Almost got it…  Vash kept his head bent to his task, flinching a little as a slow trickle of blood started up from the wound.  Above him, Nick had finished the first poem and started on a new one.

                "Plead my cause, O Lord, with those that strive against me: fight against those that fight against me. Take hold of shield and buckler, and rise up to help me... Are you done yet?  Let their way be dark and slippery, and let the angel of the Lord persecute them…"

                "There!"  Vash held the bullet up triumphantly.  "All done."

                "It took you long enough."  Nick broke off his recitation and snatched the bullet out of Vash's hands, inspecting it.  "Pretty small caliber for such a big guy."

                "If it were one of mine, I think it would have broken your femur."

                "Well, then, thanks for not shooting me by accident.  Though it probably would have hurt less."  Nick's voice still sounded strangled, and one of his hands was now pressed against the bleeding hole in his thigh.  "Just like having a splinter taken out, you said.  A splinter the size of fucking August."

                "Sorry."  Vash didn't look up, concentrating on fishing the little tube of antibiotics out of the first aid kit again.  He didn't want to think about August right now.  Sky City was enough to deal with at the moment.  "You're going to have to move your hand, if I'm going to put a bandage on."

                Nick pulled his hand away, wiping the blood off his fingers with a handful of extra gauze.  "I might be wrong, but I thought the point of this little scene was supposed to be me taking care of you."
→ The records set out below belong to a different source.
/-! ### §1 (reference) Prop. (3.8) / (5.10) Case 1 is the tree's `CentreTimesCMCurveBalanced`

The splitting for a SIMPLE `A` (any dimension) with balanced central `k`-multiplications times the CM curve `E_k` is ALREADY a
theorem of the tree: `Literature.AlgebraicGeometry.HodgeTheory.hodgeClassesProductSpan_of_isSimple_cmCurve_of_balanced` and
`hodgeConjectureFor_prod_cmCurve_of_isSimple_of_balanced_of_hodgeConjectureFor` (lit g62, `CentreTimesCMCurveBalanced`); they
are used below BY NAME (no copy). -/

/-! ### §2 The fivefold census with the residual cell in the shape of case (g) -/

/-- **THE FIVEFOLD CENSUS GRANTED MARKMAN AND THE ROW-`4` CELL, RESIDUAL = case (g) ∪ Thm. 0.2 (1) ∪ simple non-CM.** For a
fivefold `X`, granted `hMark` and `hH1 : HC(simple non-CM fourfolds)`: if (i) `X` simple ⟹ `X` of CM type, (ii) `X` is NOT
`∼ C × F` with `C` an elliptic curve, `χ ≫ χ = -d'` on `C`, `F` a simple fourfold not of CM type carrying a CENTRAL `φ` with
`φ ≫ φ = -(M²d')`, `M > 0`, of UNBALANCED multiplicities (case (g): «`k ↪ End⁰(X₂)` acting with multiplicities `(1,3)`»), and
(iii) `X` is NOT `∼ E² × T` with `dim_ℚ End⁰(T) = 2`, then HC holds for `X`. Proof: R35-B/R35-D dispatch everything except a
simple non-CM fourfold factor `F` with `X ∼ F × C`; then `HC(F)` is `hH1`, and `HC(F × C)` follows from §1 (balanced or no
embedding) or from R35-D §1 (`C` not of CM type). [cite: MoonenZarhin1999LowDim, Thm. 0.2 (3)–(4), §3 Prop. (3.8) and §5 (5.10)]
[claim: Markman2025SurveySecant, status: under-review] -/
theorem hodgeConjectureFor_of_dim_eq_five_of_markman_of_simpleFourfolds'
    (hMark : Markman2025_weilClasses_algebraic_abelianFourfold)
    (hH1 : HCOnClass fun A => A.dim = 4 ∧ A.IsSimple ∧ ¬ IsOfCMType A) (hX5 : X.dim = 5)
    (hs : X.IsSimple → IsOfCMType X)
    (hg : ¬ ∃ (C F : AbelianVariety ℂ) (χ : C ⟶ C) (d' : ℕ) (φ : F ⟶ F) (M : ℕ), C.dim = 1 ∧ 0 < d' ∧
      χ ≫ χ = -(d' • 𝟙 C) ∧ F.IsSimple ∧ F.dim = 4 ∧ ¬ IsOfCMType F ∧ 0 < M ∧ φ ≫ φ = -((M * M * d') • 𝟙 F) ∧
      AbelianVariety.endAlgebra.of F φ ∈ Subalgebra.center ℚ F.endAlgebra ∧
      eigenMultiplicity F φ (Complex.I * (Real.sqrt (M * M * d' : ℕ) : ℂ)) ≠
        eigenMultiplicity F φ (-(Complex.I * (Real.sqrt (M * M * d' : ℕ) : ℂ))) ∧
      AbelianVariety.IsIsogenous X (C.prod F))
    (hne : ¬ ∃ E T : AbelianVariety ℂ, E.dim = 1 ∧ IsOfCMType E ∧ T.IsSimple ∧ T.dim = 3 ∧
      Module.finrank ℚ T.endAlgebra = 2 ∧ Nonempty (E.endAlgebra →+* T.endAlgebra) ∧
      AbelianVariety.IsIsogenous X (E.prod (E.prod T))) :
    HodgeConjectureFor X.dim X.X := by
  by_cases hF : ∃ F : AbelianVariety ℂ, F.IsSimple ∧ F.dim = 4 ∧ ¬ IsOfCMType F ∧ AVDominatedBy F X
  · obtain ⟨F, hFs, hF4, hFcm, hFX⟩ := hF
    obtain ⟨C, hdim, hFC⟩ := exists_prod_isIsogenous_of_avDominatedBy hFX
    have hC : C.dim = 1 := by omega
    have hHF : HodgeConjectureFor F.dim F.X := hH1 F ⟨hF4, hFs, hFcm⟩
    refine HodgeConjectureFor.of_isIsogenous hFC.symm' ?_
    by_cases hCcm : IsOfCMType C
    · -- `C = E_k`: balanced (or no) central `k` in `End⁰(F)`, else case (g) is excluded by `hg`
      obtain ⟨χ, d', hd', hχ⟩ := exists_hom_comp_self_eq_neg_of_cmCurve hC hCcm
      refine hodgeConjectureFor_prod_cmCurve_of_isSimple_of_balanced_of_hodgeConjectureFor hFs (by omega) hC χ hd' hχ
        (fun φ M hM hφ hz => ?_) hHF
      by_contra hne'
      exact hg ⟨C, F, χ, d', φ, M, hC, hd', hχ, hFs, hF4, hFcm, hM, hφ, hz, hne',
        hFC.symm'.trans (isIsogenous_prod_comm F C)⟩
    · exact hodgeConjectureFor_simple_prod_curve_of_hodgeConjectureFor hFs (by omega) hC (Or.inl hCcm) hHF
  · push Not at hF
    exact hodgeConjectureFor_of_dim_eq_five_of_markman hMark hX5 hs
      (fun F hFs hF4 hFX => by_contra fun hFcm => hF F hFs hF4 hFcm hFX) hne

/-! ### §3 The axis: `HCUpToDim 5` modulo Markman is Moonen–Zarhin 1995 + case (g) + Thm. 0.2 (1) (+ Tankeev–Ribet) -/

/-- **`HCUpToDim 5` modulo Markman, residual in the shape of the printed rows**:
`HCUpToDim 5 ↔ HC(simple non-CM fourfolds) ∧ HC(simple non-CM fivefolds ∪ case (g) ∪ «E² × T, dim_ℚ End⁰(T) = 2»)`.
[cite: MoonenZarhin1999LowDim, Thm. 0.1, Thm. 0.2 (1), (3)] [claim: Markman2025SurveySecant, status: under-review] -/
theorem hcUpToDim_five_iff_caseG_of_markman (hMark : Markman2025_weilClasses_algebraic_abelianFourfold) :
    HCUpToDim 5 ↔ (HCOnClass fun A => A.dim = 4 ∧ A.IsSimple ∧ ¬ IsOfCMType A) ∧
      HCOnClass fun A => A.dim = 5 ∧ ((A.IsSimple ∧ ¬ IsOfCMType A) ∨
        (∃ (C F : AbelianVariety ℂ) (χ : C ⟶ C) (d' : ℕ) (φ : F ⟶ F) (M : ℕ), C.dim = 1 ∧ 0 < d' ∧
          χ ≫ χ = -(d' • 𝟙 C) ∧ F.IsSimple ∧ F.dim = 4 ∧ ¬ IsOfCMType F ∧ 0 < M ∧ φ ≫ φ = -((M * M * d') • 𝟙 F) ∧
          AbelianVariety.endAlgebra.of F φ ∈ Subalgebra.center ℚ F.endAlgebra ∧
          eigenMultiplicity F φ (Complex.I * (Real.sqrt (M * M * d' : ℕ) : ℂ)) ≠
            eigenMultiplicity F φ (-(Complex.I * (Real.sqrt (M * M * d' : ℕ) : ℂ))) ∧
          AbelianVariety.IsIsogenous A (C.prod F)) ∨
        (∃ E T : AbelianVariety ℂ, E.dim = 1 ∧ IsOfCMType E ∧ T.IsSimple ∧ T.dim = 3 ∧
          Module.finrank ℚ T.endAlgebra = 2 ∧ Nonempty (E.endAlgebra →+* T.endAlgebra) ∧
          AbelianVariety.IsIsogenous A (E.prod (E.prod T)))) := by
  rw [hcUpToDim_succ_iff 4, hcUpToDim_succ_iff 3, hcAtDim_four_iff_simple_nonCM_of_markman hMark]
  constructor
  · rintro ⟨⟨-, h4⟩, h5⟩
    exact ⟨h4, hcOnClass_mono (fun A hA => hA.1) h5⟩
  · rintro ⟨h4, h5⟩
    refine ⟨⟨hcUpToDim_three, h4⟩, fun A hA5 => ?_⟩
    by_cases h1 : A.IsSimple ∧ ¬ IsOfCMType A
    · exact h5 A ⟨hA5, Or.inl h1⟩
    by_cases h2 : ∃ (C F : AbelianVariety ℂ) (χ : C ⟶ C) (d' : ℕ) (φ : F ⟶ F) (M : ℕ), C.dim = 1 ∧ 0 < d' ∧
        χ ≫ χ = -(d' • 𝟙 C) ∧ F.IsSimple ∧ F.dim = 4 ∧ ¬ IsOfCMType F ∧ 0 < M ∧ φ ≫ φ = -((M * M * d') • 𝟙 F) ∧
        AbelianVariety.endAlgebra.of F φ ∈ Subalgebra.center ℚ F.endAlgebra ∧
        eigenMultiplicity F φ (Complex.I * (Real.sqrt (M * M * d' : ℕ) : ℂ)) ≠
          eigenMultiplicity F φ (-(Complex.I * (Real.sqrt (M * M * d' : ℕ) : ℂ))) ∧
        AbelianVariety.IsIsogenous A (C.prod F)
    · exact h5 A ⟨hA5, Or.inr (Or.inl h2)⟩
    by_cases h3 : ∃ E T : AbelianVariety ℂ, E.dim = 1 ∧ IsOfCMType E ∧ T.IsSimple ∧ T.dim = 3 ∧
        Module.finrank ℚ T.endAlgebra = 2 ∧ Nonempty (E.endAlgebra →+* T.endAlgebra) ∧
        AbelianVariety.IsIsogenous A (E.prod (E.prod T))
    · exact h5 A ⟨hA5, Or.inr (Or.inr h3)⟩
    exact hodgeConjectureFor_of_dim_eq_five_of_markman_of_simpleFourfolds' hMark h4 hA5
      (fun hs => by_contra fun hcm => h1 ⟨hs, hcm⟩) h2 h3

/-- **… and granted Tankeev–Ribet**: `HCUpToDim 5 ↔ HC(simple non-CM fourfolds) ∧ HC(case (g) ∪ «E² × T, dim_ℚ End⁰(T) = 2»)`
— MODULO MARKMAN'S FOURFOLD THEOREM AND TANKEEV–RIBET, THE HODGE CONJECTURE IN DIMENSION `≤ 5` IS EQUIVALENT TO THE HODGE
CONJECTURE ON THREE PRINTED ROWS: Moonen–Zarhin 1995 (simple fourfolds not of CM type), Moonen–Zarhin 1999 Thm. 0.2 (3) (case
(g), `B = D` in print) and Thm. 0.2 (1) (case (e) with `End⁰(X₂) = k`). [cite: MoonenZarhin1999LowDim, Thm. 0.1, Thm. 0.2 (1), (3) and §2 Thm. (2.7)]
[cite: Tankeev1983, main theorem] [claim: Markman2025SurveySecant, status: under-review] -/
theorem hcUpToDim_five_iff_caseG_of_markman_of_tankeevRibet (hMark : Markman2025_weilClasses_algebraic_abelianFourfold)
    (hTR : TankeevRibet1983_hodgeClasses_divisorial_powers_simplePrimeDimension) :
    HCUpToDim 5 ↔ (HCOnClass fun A => A.dim = 4 ∧ A.IsSimple ∧ ¬ IsOfCMType A) ∧
      HCOnClass fun A => A.dim = 5 ∧
        ((∃ (C F : AbelianVariety ℂ) (χ : C ⟶ C) (d' : ℕ) (φ : F ⟶ F) (M : ℕ), C.dim = 1 ∧ 0 < d' ∧
          χ ≫ χ = -(d' • 𝟙 C) ∧ F.IsSimple ∧ F.dim = 4 ∧ ¬ IsOfCMType F ∧ 0 < M ∧ φ ≫ φ = -((M * M * d') • 𝟙 F) ∧
          AbelianVariety.endAlgebra.of F φ ∈ Subalgebra.center ℚ F.endAlgebra ∧
          eigenMultiplicity F φ (Complex.I * (Real.sqrt (M * M * d' : ℕ) : ℂ)) ≠
            eigenMultiplicity F φ (-(Complex.I * (Real.sqrt (M * M * d' : ℕ) : ℂ))) ∧
          AbelianVariety.IsIsogenous A (C.prod F)) ∨
        (∃ E T : AbelianVariety ℂ, E.dim = 1 ∧ IsOfCMType E ∧ T.IsSimple ∧ T.dim = 3 ∧
          Module.finrank ℚ T.endAlgebra = 2 ∧ Nonempty (E.endAlgebra →+* T.endAlgebra) ∧
          AbelianVariety.IsIsogenous A (E.prod (E.prod T)))) := by
  rw [hcUpToDim_five_iff_caseG_of_markman hMark]
  refine and_congr_right fun _ => ⟨fun h => hcOnClass_mono (fun A hA => ⟨hA.1, Or.inr hA.2⟩) h, fun h A hA => ?_⟩
  rcases hA.2 with hs | hrest
  · exact hcOnClass_simple_primeDim_of_tankeevRibet hTR A ⟨hs.1, by rw [hA.1]; norm_num⟩
  · exact h A ⟨hA.1, hrest⟩

/-- **On path**: every cell is a case of the summit. [cite: Deligne2000, §1] -/
theorem caseGResidualCells_of_hodgeConjecture (h : _root_.HodgeConjecture) :
    (HCOnClass fun A => A.dim = 4 ∧ A.IsSimple ∧ ¬ IsOfCMType A) ∧
      HCOnClass fun A => A.dim = 5 ∧
        ((∃ (C F : AbelianVariety ℂ) (χ : C ⟶ C) (d' : ℕ) (φ : F ⟶ F) (M : ℕ), C.dim = 1 ∧ 0 < d' ∧
          χ ≫ χ = -(d' • 𝟙 C) ∧ F.IsSimple ∧ F.dim = 4 ∧ ¬ IsOfCMType F ∧ 0 < M ∧ φ ≫ φ = -((M * M * d') • 𝟙 F) ∧
          AbelianVariety.endAlgebra.of F φ ∈ Subalgebra.center ℚ F.endAlgebra ∧
          eigenMultiplicity F φ (Complex.I * (Real.sqrt (M * M * d' : ℕ) : ℂ)) ≠
            eigenMultiplicity F φ (-(Complex.I * (Real.sqrt (M * M * d' : ℕ) : ℂ))) ∧
          AbelianVariety.IsIsogenous A (C.prod F)) ∨
        (∃ E T : AbelianVariety ℂ, E.dim = 1 ∧ IsOfCMType E ∧ T.IsSimple ∧ T.dim = 3 ∧
          Module.finrank ℚ T.endAlgebra = 2 ∧ Nonempty (E.endAlgebra →+* T.endAlgebra) ∧
          AbelianVariety.IsIsogenous A (E.prod (E.prod T)))) :=
  ⟨hcOnClass_of_hodgeConjecture _ h, hcOnClass_of_hodgeConjecture _ h⟩

/-! ### §4 The residual in the PRINTED shape of case (g): multiplicities `(1,3)` (appended, R35-F) -/

/-- **On a simple abelian fourfold an unbalanced complex multiplication has multiplicities `(1,3)` or `(3,1)`**: for
`φ ≫ φ = -d` (`d > 0`) on a simple `F` of dimension `4`, both multiplicities of `φ` on `H^{1,0}(F)` are positive (Shimura's
Prop. 14, the tree's `AbelianVariety.eigenMultiplicity_pos_of_isSimple`) and sum to `4`
(`eigenMultiplicity_add_eigenMultiplicity_neg_eq_dim`), so `≠ (2,2)` means `1` at one of the two eigenvalues — Moonen–Zarhin's
«`k` acts on `T_{X₂,0}` with multiplicities `(1,3)`». [cite: MoonenZarhin1999LowDim, §2 (2.3) and case (g)]
[cite: Shimura1963AnalyticFamilies, §4 Prop. 14] -/
theorem eigenMultiplicity_eq_one_or_eq_one_of_isSimple_of_dim_eq_four (hFs : F.IsSimple) (hF4 : F.dim = 4) (φ : F ⟶ F)
    {d : ℕ} (hd : 0 < d) (hφ : φ ≫ φ = -(d • 𝟙 F))
    (hne : eigenMultiplicity F φ (Complex.I * (Real.sqrt d : ℂ)) ≠ eigenMultiplicity F φ (-(Complex.I * (Real.sqrt d : ℂ)))) :
    eigenMultiplicity F φ (Complex.I * (Real.sqrt d : ℂ)) = 1 ∨
      eigenMultiplicity F φ (-(Complex.I * (Real.sqrt d : ℂ))) = 1 := by
  have hsum := eigenMultiplicity_add_eigenMultiplicity_neg_eq_dim F φ hd hφ
  obtain ⟨ha, hb⟩ := AbelianVariety.eigenMultiplicity_pos_of_isSimple F hFs φ hd hφ (by omega)
  omega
                "You don't need to do that," Vash answered absentmindedly, as he carefully laid a square of gauze across the entry wound in Nick's leg and began taping down the edges.

                "Oh yeah?"  Nick raised his eyebrows and gave Vash a look.  "You need a constant babysitter, Tongari.  Trouble follows you around like a puppy on a leash."  He shook his head.  "Just look at the things you get into when I'm not there to knock some sense into you or guard your back.  Why are you snickering like that?"

                "I'm just imagining Legato on a leash."  Legato, in fact, with floppy puppy ears sticking out of that shaggy, blue hair, and a pink collar around his neck.  It was a surprisingly entertaining mental image.  Of course, in reality, a leash would do nothing to limit Legato's power or make that creepy smile any less disturbing.  And if he did wear a collar, it would probably have spikes on it.

                "Legato on a leash."  Nick choked, snorting with laughter.  "With long, floppy puppy ears, and his tongue hanging out the side of his mouth.  Chewing on a bone." 

                Vash blinked.  "I think you read my mind."

                "And, and Leonof would have a long, fluffy tail, and that huge bastard who shot me would be a bulldog.  With a giant leather collar covered with spikes, all tied up on a choke chain."  Nick was gasping hysterically by this point.   "Bad doggie.  No treat for you."

                It really wasn't all that funny, but somehow Vash found himself laughing as well.  The sound of Nick's laughter was infectious, and soon the two of them were practically howling, comparing each of the unpleasant gunmen, gangs, and homicidal machines they had faced together to some sort of canine.  The high point came when Nick decided that the guardian robots the two had fought when they had first met had been a pack of rabid hyenas.  Very ugly hyenas.

                "Just how much of that whiskey did you drink before I started fixing your leg?" Vash gasped out, when the laughter had died down.  Millie and Meryl were, miraculously, still asleep--or possibly ignoring them and pretending to be asleep.  Probably asleep.  There was no way Meryl would miss an opportunity to humiliate him by reminding everyone of the time he had let Elizabeth, the pretty plant engineer, call him "Spot."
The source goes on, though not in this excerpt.